▶ _What is required_
Before you finish, make sure each line of the records has been retyped exactly.

(Input)

/-! ## §2  At the fixed point of the un-framed scheme (any `N`) -/

variable (Gp : SiteL2K ℂ (F.P K).d (fun _ => (F.P K).sitesPerDir 0) (c0Rec F K k) (WRec N) →ₗ[ℂ]
    SiteL2K ℂ (F.P K).d (fun _ => (F.P K).sitesPerDir 0) (c0Rec F K k) (WRec N))
  (Δ2 : BondL2K ℂ (F.P K).d (fun _ => (F.P K).sitesPerDir 0) (c0Rec F K k) (WRec N) →ₗ[ℂ]
    BondL2K ℂ (F.P K).d (fun _ => (F.P K).sitesPerDir 0) (c0Rec F K k) (WRec N))
  (hposπ : ∀ x, x ≠ 0 → 0 < RCLike.re ⟪x, laplaceAOfRecordAt F N k U₀ (hessOpOfRecord128 F N k U₀ Gp (QflatOfRecord F N k) Δ2)
    (QOfRecord F N k U₀) (QflatOfRecord F N k) a x⟫_ℂ)

/-- ★★★ **THE REGULARITY-CLASS CONJUNCT OF (rng) AT THE FIXED POINT, IN THE SMALL** (any `N`): one `ρ > 0` such that for every scheme regime with `ε₄ + a𝔄 ≤ ρ`, `‖J‖ ≤ j`,
`‖𝔄♭V‖ < a𝔄` and the `SU`-exponent row, `𝔖♭.chartCfgLin T♭ V ∈ bgReg F N K k ε`. [cite: Balaban1987RG1, (1.2) p.260; Balaban1985Variational, (15) p.280, Prop. 6 (115)–(116) p.295] -/
theorem exists_radius_chartCfgLinFlat_mem_bgReg (dom : Set (GaugeField (F.P K) k (SU N))) {ε : ℝ} (hU₀ : U₀ ∈ bgReg F N K k ε) {b C₂ c₄ aC εC : ℝ}
    (RC : Regime (H1OfRecordAtBgFlat F N K k Ω U₀ levB a hposb hQ) (0 : Space115Lit F N K k Ω U₀ →L[ℂ] Space115Lit F N K k Ω U₀)
      (CslOfRecord F N K k Ω U₀ levB) b 0 C₂ c₄ 0 aC εC)
    (hC : Prop4Hyp (CslOfRecord F N K k Ω U₀ levB) C₂ c₄) (haC : 0 < aC) :
    ∃ ρ : ℝ, 0 < ρ ∧ ρ ≤ aC ∧ ∀ (B₀ C₄ a₃ j a𝔄 ε₄ : ℝ), ε₄ + a𝔄 ≤ ρ →
      Regime (frakGOfRecordAtBg128 F N K k Ω U₀ Gp Δ2 a hposπ hQ) (0 : Space115Lit F N K k Ω U₀ →L[ℂ] Space115Lit F N K k Ω U₀)
        (WOfRecordAt F N K k Ω U₀ levB a hposb hQ εC Gp) B₀ 0 C₄ a₃ j a𝔄 ε₄ →
      ‖JOfRecordAtBg F N K k Ω U₀‖ ≤ j →
      ∀ {V : GaugeField (F.P K) k (SU N)}, ‖frakAOfRecordAtBg128 F N K k Ω U₀ levB Gp Δ2 a hposπ hQ V‖ < a𝔄 →
      (∀ b', (bgSchemeOfRecord F N K k Ω U₀ dom levB Gp Δ2 a hposπ hposb hQ εC B₀ C₄ a₃ j a𝔄 ε₄).expoLinAt
        (fun _ => T47 (H1OfRecordAtBgFlat F N K k Ω U₀ levB a hposb hQ) (CslOfRecord F N K k Ω U₀ levB) εC) V
          ((bgSchemeOfRecord F N K k Ω U₀ dom levB Gp Δ2 a hposπ hposb hQ εC B₀ C₄ a₃ j a𝔄 ε₄).sol V) b' ∈ Matrix.specialUnitaryGroup (Fin N) ℂ) →
      (bgSchemeOfRecord F N K k Ω U₀ dom levB Gp Δ2 a hposπ hposb hQ εC B₀ C₄ a₃ j a𝔄 ε₄).chartCfgLin
        (fun _ => T47 (H1OfRecordAtBgFlat F N K k Ω U₀ levB a hposb hQ) (CslOfRecord F N K k Ω U₀ levB) εC) V ∈ bgReg F N K k ε := by
  obtain ⟨ρ, hρ, hρaC, hrows⟩ := exists_radius_bgRegFlat F N K k Ω U₀ levB a hposb hQ hU₀ RC hC haC
  refine ⟨ρ, hρ, hρaC, fun B₀ C₄ a₃ j a𝔄 ε₄ hfit R hJ V h𝔄 hSU => ?_⟩
  have hsol := (bgSchemeOfRecord_sol_spec F N K k Ω U₀ levB Gp Δ2 a hposπ hposb hQ dom R hJ h𝔄).1
  have hA : ‖(bgSchemeOfRecord F N K k Ω U₀ dom levB Gp Δ2 a hposπ hposb hQ εC B₀ C₄ a₃ j a𝔄 ε₄).sol V +
      frakAOfRecordAtBg128 F N K k Ω U₀ levB Gp Δ2 a hposπ hQ V‖ < ρ :=
    lt_of_lt_of_le (lt_of_le_of_lt (norm_add_le _ _) (by linarith)) hfit
  have hcoe := coeField_chartLinFlat_eq_expOver F N K k Ω U₀ levB a hposb hQ Gp Δ2 hposπ dom V _ hSU
  rw [BgScheme.chartLin_sol] at hcoe
  exact hrows _ hA _ hcoe

/-! ## §3  `N = 2`: the KNIT token (rng) in full for the singleton family at the (47)-carrying chart -/

end Record

section Two

variable (F : T4Family) {K : ℕ} (k : ℕ) (Ω : ℕ → Set (Site (F.P K) 0)) (U₀ : GaugeField (F.P K) 0 (SU 2))
  [Fact (0 < (F.L : ℝ))] [Fact (0 < (F.P K).eta k)] (levB : PBond (F.P K) k → ℕ) [Fact (0 < c0Rec F K k)] [Fact (∀ c, 0 < wBRec F K k c)] (a : ℝ)
  (hposb : ∀ x, x ≠ 0 → 0 < RCLike.re ⟪x, laplaceAOfRecord F 2 k U₀ (QOfRecord F 2 k U₀) (QflatOfRecord F 2 k) a x⟫_ℂ)
  (hQ : Function.Surjective (QOfRecord F 2 k U₀))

(End Input)

▶ _Answer box_
/-! ## §2  At the fixed point of the un-framed scheme (any `N`) -/

variable (Gp : SiteL2K ℂ (F.P K).d (fun _ => (F.P K).sitesPerDir 0) (c0Rec F K k) (WRec N) →ₗ[ℂ]
    SiteL2K ℂ (F.P K).d (fun _ => (F.P K).sitesPerDir 0) (c0Rec F K k) (WRec N))
  (Δ2 : BondL2K ℂ (F.P K).d (fun _ => (F.P K).sitesPerDir 0) (c0Rec F K k) (WRec N) →ₗ[ℂ]
    BondL2K ℂ (F.P K).d (fun _ => (F.P K).sitesPerDir 0) (c0Rec F K k) (WRec N))
  (hposπ : ∀ x, x ≠ 0 → 0 < RCLike.re ⟪x, laplaceAOfRecordAt F N k U₀ (hessOpOfRecord128 F N k U₀ Gp (QflatOfRecord F N k) Δ2)
    (QOfRecord F N k U₀) (QflatOfRecord F N k) a x⟫_ℂ)

/-- ★★★ **THE REGULARITY-CLASS CONJUNCT OF (rng) AT THE FIXED POINT, IN THE SMALL** (any `N`): one `ρ > 0` such that for every scheme regime with `ε₄ + a𝔄 ≤ ρ`, `‖J‖ ≤ j`,
`‖𝔄♭V‖ < a𝔄` and the `SU`-exponent row, `𝔖♭.chartCfgLin T♭ V ∈ bgReg F N K k ε`. [cite: Balaban1987RG1, (1.2) p.260; Balaban1985Variational, (15) p.280, Prop. 6 (115)–(116) p.295] -/
theorem exists_radius_chartCfgLinFlat_mem_bgReg (dom : Set (GaugeField (F.P K) k (SU N))) {ε : ℝ} (hU₀ : U₀ ∈ bgReg F N K k ε) {b C₂ c₄ aC εC : ℝ}
    (RC : Regime (H1OfRecordAtBgFlat F N K k Ω U₀ levB a hposb hQ) (0 : Space115Lit F N K k Ω U₀ →L[ℂ] Space115Lit F N K k Ω U₀)
      (CslOfRecord F N K k Ω U₀ levB) b 0 C₂ c₄ 0 aC εC)
    (hC : Prop4Hyp (CslOfRecord F N K k Ω U₀ levB) C₂ c₄) (haC : 0 < aC) :
    ∃ ρ : ℝ, 0 < ρ ∧ ρ ≤ aC ∧ ∀ (B₀ C₄ a₃ j a𝔄 ε₄ : ℝ), ε₄ + a𝔄 ≤ ρ →
      Regime (frakGOfRecordAtBg128 F N K k Ω U₀ Gp Δ2 a hposπ hQ) (0 : Space115Lit F N K k Ω U₀ →L[ℂ] Space115Lit F N K k Ω U₀)
        (WOfRecordAt F N K k Ω U₀ levB a hposb hQ εC Gp) B₀ 0 C₄ a₃ j a𝔄 ε₄ →
      ‖JOfRecordAtBg F N K k Ω U₀‖ ≤ j →
      ∀ {V : GaugeField (F.P K) k (SU N)}, ‖frakAOfRecordAtBg128 F N K k Ω U₀ levB Gp Δ2 a hposπ hQ V‖ < a𝔄 →
      (∀ b', (bgSchemeOfRecord F N K k Ω U₀ dom levB Gp Δ2 a hposπ hposb hQ εC B₀ C₄ a₃ j a𝔄 ε₄).expoLinAt
        (fun _ => T47 (H1OfRecordAtBgFlat F N K k Ω U₀ levB a hposb hQ) (CslOfRecord F N K k Ω U₀ levB) εC) V
          ((bgSchemeOfRecord F N K k Ω U₀ dom levB Gp Δ2 a hposπ hposb hQ εC B₀ C₄ a₃ j a𝔄 ε₄).sol V) b' ∈ Matrix.specialUnitaryGroup (Fin N) ℂ) →
      (bgSchemeOfRecord F N K k Ω U₀ dom levB Gp Δ2 a hposπ hposb hQ εC B₀ C₄ a₃ j a𝔄 ε₄).chartCfgLin
        (fun _ => T47 (H1OfRecordAtBgFlat F N K k Ω U₀ levB a hposb hQ) (CslOfRecord F N K k Ω U₀ levB) εC) V ∈ bgReg F N K k ε := by
  obtain ⟨ρ, hρ, hρaC, hrows⟩ := exists_radius_bgRegFlat F N K k Ω U₀ levB a hposb hQ hU₀ RC hC haC
  refine ⟨ρ, hρ, hρaC, fun B₀ C₄ a₃ j a𝔄 ε₄ hfit R hJ V h𝔄 hSU => ?_⟩
  have hsol := (bgSchemeOfRecord_sol_spec F N K k Ω U₀ levB Gp Δ2 a hposπ hposb hQ dom R hJ h𝔄).1
  have hA : ‖(bgSchemeOfRecord F N K k Ω U₀ dom levB Gp Δ2 a hposπ hposb hQ εC B₀ C₄ a₃ j a𝔄 ε₄).sol V +
      frakAOfRecordAtBg128 F N K k Ω U₀ levB Gp Δ2 a hposπ hQ V‖ < ρ :=
    lt_of_lt_of_le (lt_of_le_of_lt (norm_add_le _ _) (by linarith)) hfit
  have hcoe := coeField_chartLinFlat_eq_expOver F N K k Ω U₀ levB a hposb hQ Gp Δ2 hposπ dom V _ hSU
  rw [BgScheme.chartLin_sol] at hcoe
  exact hrows _ hA _ hcoe

/-! ## §3  `N = 2`: the KNIT token (rng) in full for the singleton family at the (47)-carrying chart -/

end Record

section Two

variable (F : T4Family) {K : ℕ} (k : ℕ) (Ω : ℕ → Set (Site (F.P K) 0)) (U₀ : GaugeField (F.P K) 0 (SU 2))
  [Fact (0 < (F.L : ℝ))] [Fact (0 < (F.P K).eta k)] (levB : PBond (F.P K) k → ℕ) [Fact (0 < c0Rec F K k)] [Fact (∀ c, 0 < wBRec F K k c)] (a : ℝ)
  (hposb : ∀ x, x ≠ 0 → 0 < RCLike.re ⟪x, laplaceAOfRecord F 2 k U₀ (QOfRecord F 2 k U₀) (QflatOfRecord F 2 k) a x⟫_ℂ)
  (hQ : Function.Surjective (QOfRecord F 2 k U₀))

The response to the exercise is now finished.